[[ RECORDS open ]]

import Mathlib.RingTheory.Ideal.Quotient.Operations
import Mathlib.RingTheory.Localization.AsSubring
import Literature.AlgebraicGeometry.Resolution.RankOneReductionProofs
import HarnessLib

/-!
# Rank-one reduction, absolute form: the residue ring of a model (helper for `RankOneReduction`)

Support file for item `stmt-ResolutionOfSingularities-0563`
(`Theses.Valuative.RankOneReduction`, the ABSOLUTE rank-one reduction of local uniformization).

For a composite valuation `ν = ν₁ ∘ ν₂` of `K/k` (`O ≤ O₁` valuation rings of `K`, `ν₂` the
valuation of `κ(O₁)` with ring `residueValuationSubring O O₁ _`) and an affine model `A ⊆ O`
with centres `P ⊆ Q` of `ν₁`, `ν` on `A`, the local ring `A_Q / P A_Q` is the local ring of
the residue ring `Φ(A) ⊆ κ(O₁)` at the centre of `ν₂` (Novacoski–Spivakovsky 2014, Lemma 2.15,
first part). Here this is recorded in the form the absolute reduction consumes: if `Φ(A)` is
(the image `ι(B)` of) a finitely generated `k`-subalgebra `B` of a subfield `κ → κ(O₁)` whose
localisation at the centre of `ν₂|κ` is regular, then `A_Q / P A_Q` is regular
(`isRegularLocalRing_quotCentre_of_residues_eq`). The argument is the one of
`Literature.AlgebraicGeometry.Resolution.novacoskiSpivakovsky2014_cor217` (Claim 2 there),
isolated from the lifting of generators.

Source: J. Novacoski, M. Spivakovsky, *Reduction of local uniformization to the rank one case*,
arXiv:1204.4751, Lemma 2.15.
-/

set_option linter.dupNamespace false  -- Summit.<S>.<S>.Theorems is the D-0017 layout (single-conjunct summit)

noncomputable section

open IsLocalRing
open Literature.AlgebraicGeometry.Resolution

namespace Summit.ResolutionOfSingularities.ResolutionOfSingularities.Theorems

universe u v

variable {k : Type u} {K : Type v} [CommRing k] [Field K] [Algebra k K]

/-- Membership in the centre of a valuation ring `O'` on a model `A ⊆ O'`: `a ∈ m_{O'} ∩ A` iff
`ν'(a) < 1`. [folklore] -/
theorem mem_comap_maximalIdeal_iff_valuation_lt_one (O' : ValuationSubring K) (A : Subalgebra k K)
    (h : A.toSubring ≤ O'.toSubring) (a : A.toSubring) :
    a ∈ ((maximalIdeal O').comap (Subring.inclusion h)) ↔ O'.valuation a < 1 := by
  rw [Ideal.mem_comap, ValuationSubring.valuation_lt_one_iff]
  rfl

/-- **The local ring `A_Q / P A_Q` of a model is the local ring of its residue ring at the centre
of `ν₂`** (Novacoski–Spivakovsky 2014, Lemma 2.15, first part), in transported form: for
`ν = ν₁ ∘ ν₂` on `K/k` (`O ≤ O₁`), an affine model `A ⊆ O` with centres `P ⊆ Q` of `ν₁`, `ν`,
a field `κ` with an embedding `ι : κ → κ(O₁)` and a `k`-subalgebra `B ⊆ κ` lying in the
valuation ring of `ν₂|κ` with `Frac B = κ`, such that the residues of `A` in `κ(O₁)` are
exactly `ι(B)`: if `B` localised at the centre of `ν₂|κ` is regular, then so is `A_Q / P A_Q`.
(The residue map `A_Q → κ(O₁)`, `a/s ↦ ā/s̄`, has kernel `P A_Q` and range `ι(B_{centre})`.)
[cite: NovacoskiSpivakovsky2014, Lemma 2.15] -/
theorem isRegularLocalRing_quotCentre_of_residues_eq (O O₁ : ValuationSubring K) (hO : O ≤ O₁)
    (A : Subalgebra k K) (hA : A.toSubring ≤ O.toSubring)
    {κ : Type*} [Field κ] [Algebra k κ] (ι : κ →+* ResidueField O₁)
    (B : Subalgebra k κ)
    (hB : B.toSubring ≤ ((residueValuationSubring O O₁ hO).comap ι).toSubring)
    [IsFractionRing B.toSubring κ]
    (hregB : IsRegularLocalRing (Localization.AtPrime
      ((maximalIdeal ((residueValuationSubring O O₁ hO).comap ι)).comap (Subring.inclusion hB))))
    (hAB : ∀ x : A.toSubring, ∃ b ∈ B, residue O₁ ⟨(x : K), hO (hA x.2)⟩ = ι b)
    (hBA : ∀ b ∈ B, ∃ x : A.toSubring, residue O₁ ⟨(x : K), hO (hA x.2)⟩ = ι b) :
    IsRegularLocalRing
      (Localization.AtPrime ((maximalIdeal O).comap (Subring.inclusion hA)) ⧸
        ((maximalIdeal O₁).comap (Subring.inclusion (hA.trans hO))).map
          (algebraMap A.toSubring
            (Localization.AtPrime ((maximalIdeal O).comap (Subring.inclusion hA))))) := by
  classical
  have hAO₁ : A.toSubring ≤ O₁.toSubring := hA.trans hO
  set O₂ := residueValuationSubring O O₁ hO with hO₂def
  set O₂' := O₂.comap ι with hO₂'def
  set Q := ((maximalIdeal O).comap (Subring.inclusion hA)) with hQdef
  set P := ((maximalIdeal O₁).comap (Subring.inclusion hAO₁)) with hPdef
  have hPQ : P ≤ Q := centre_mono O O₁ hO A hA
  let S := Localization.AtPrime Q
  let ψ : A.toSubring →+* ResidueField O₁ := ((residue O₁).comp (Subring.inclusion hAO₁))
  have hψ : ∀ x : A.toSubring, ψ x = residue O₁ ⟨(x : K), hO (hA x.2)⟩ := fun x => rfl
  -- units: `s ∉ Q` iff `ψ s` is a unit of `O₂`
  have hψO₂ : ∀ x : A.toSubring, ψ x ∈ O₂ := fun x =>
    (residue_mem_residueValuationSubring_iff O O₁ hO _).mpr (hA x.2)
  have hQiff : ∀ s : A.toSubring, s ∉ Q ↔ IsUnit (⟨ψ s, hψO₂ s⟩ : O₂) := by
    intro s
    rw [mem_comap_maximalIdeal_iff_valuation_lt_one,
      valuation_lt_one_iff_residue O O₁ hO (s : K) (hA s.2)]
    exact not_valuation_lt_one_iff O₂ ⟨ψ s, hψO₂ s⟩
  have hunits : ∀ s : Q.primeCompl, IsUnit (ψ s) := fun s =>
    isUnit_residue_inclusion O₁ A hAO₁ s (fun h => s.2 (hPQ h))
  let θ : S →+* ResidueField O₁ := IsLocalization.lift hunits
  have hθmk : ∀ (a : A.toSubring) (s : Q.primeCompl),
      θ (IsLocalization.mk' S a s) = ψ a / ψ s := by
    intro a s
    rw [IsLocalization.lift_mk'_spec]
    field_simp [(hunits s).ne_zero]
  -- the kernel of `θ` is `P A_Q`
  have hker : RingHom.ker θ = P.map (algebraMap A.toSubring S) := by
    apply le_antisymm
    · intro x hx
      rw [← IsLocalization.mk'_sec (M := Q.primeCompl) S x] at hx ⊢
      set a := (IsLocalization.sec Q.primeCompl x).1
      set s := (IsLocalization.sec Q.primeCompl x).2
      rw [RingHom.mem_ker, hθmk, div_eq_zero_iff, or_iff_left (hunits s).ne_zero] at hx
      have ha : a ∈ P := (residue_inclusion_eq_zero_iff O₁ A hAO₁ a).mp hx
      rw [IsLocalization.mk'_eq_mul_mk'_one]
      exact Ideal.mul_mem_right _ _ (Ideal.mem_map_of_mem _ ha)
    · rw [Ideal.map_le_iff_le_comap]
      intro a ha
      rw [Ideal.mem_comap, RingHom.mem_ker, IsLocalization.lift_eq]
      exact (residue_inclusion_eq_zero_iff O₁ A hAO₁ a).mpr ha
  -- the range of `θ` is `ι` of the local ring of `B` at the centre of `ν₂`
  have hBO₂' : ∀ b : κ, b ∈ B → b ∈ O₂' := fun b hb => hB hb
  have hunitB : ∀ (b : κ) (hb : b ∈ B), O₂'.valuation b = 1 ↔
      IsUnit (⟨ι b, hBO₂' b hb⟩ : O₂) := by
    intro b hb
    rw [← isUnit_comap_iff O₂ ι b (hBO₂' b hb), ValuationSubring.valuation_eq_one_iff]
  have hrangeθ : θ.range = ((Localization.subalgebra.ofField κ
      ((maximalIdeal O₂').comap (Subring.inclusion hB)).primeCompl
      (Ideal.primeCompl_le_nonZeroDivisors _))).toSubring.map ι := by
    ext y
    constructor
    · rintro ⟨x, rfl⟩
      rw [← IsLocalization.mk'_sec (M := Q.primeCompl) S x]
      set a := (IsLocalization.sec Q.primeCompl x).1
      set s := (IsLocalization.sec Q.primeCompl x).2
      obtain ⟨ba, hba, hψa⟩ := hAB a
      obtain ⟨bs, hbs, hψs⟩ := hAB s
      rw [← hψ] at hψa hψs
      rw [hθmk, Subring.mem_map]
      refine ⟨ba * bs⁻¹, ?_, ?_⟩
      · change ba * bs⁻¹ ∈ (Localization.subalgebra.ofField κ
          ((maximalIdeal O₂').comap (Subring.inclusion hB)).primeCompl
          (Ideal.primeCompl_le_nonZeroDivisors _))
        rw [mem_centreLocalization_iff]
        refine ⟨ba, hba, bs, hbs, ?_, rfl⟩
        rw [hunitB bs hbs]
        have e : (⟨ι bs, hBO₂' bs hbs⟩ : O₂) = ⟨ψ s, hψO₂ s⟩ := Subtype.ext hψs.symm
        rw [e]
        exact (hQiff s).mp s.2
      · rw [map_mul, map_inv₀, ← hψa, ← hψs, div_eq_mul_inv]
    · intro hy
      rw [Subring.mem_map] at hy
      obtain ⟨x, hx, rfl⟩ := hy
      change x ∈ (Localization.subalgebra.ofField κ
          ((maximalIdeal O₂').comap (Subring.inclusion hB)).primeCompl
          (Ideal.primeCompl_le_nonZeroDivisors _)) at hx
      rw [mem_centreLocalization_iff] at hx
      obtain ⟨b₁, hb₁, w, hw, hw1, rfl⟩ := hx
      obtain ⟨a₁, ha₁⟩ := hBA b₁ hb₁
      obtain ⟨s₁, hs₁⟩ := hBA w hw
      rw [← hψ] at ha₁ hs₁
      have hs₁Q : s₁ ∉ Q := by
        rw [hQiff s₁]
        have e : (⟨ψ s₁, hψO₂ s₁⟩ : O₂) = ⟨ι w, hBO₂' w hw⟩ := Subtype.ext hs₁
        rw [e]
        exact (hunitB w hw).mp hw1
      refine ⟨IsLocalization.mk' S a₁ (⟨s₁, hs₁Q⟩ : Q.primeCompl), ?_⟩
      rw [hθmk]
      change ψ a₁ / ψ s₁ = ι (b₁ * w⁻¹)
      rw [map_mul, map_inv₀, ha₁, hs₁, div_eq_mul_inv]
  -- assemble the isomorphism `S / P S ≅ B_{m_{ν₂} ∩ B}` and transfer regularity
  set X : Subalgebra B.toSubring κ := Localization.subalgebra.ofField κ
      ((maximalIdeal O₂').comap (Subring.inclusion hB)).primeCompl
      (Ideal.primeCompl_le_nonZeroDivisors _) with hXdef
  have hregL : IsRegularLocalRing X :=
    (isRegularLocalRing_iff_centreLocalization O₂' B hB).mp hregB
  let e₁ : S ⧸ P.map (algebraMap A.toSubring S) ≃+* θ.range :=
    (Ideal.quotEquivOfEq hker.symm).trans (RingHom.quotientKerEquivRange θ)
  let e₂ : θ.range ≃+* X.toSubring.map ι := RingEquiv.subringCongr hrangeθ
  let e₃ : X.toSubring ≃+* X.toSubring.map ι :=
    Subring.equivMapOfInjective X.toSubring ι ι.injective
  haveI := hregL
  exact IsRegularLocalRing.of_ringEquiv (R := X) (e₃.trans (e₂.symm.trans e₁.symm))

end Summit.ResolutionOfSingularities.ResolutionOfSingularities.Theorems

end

[[ RECORDS closed ]]

WHAT IS NEEDED:
Determine, please, how many lines hold "Theorems" in the records, and give that number by itself.

RESPONSE:
3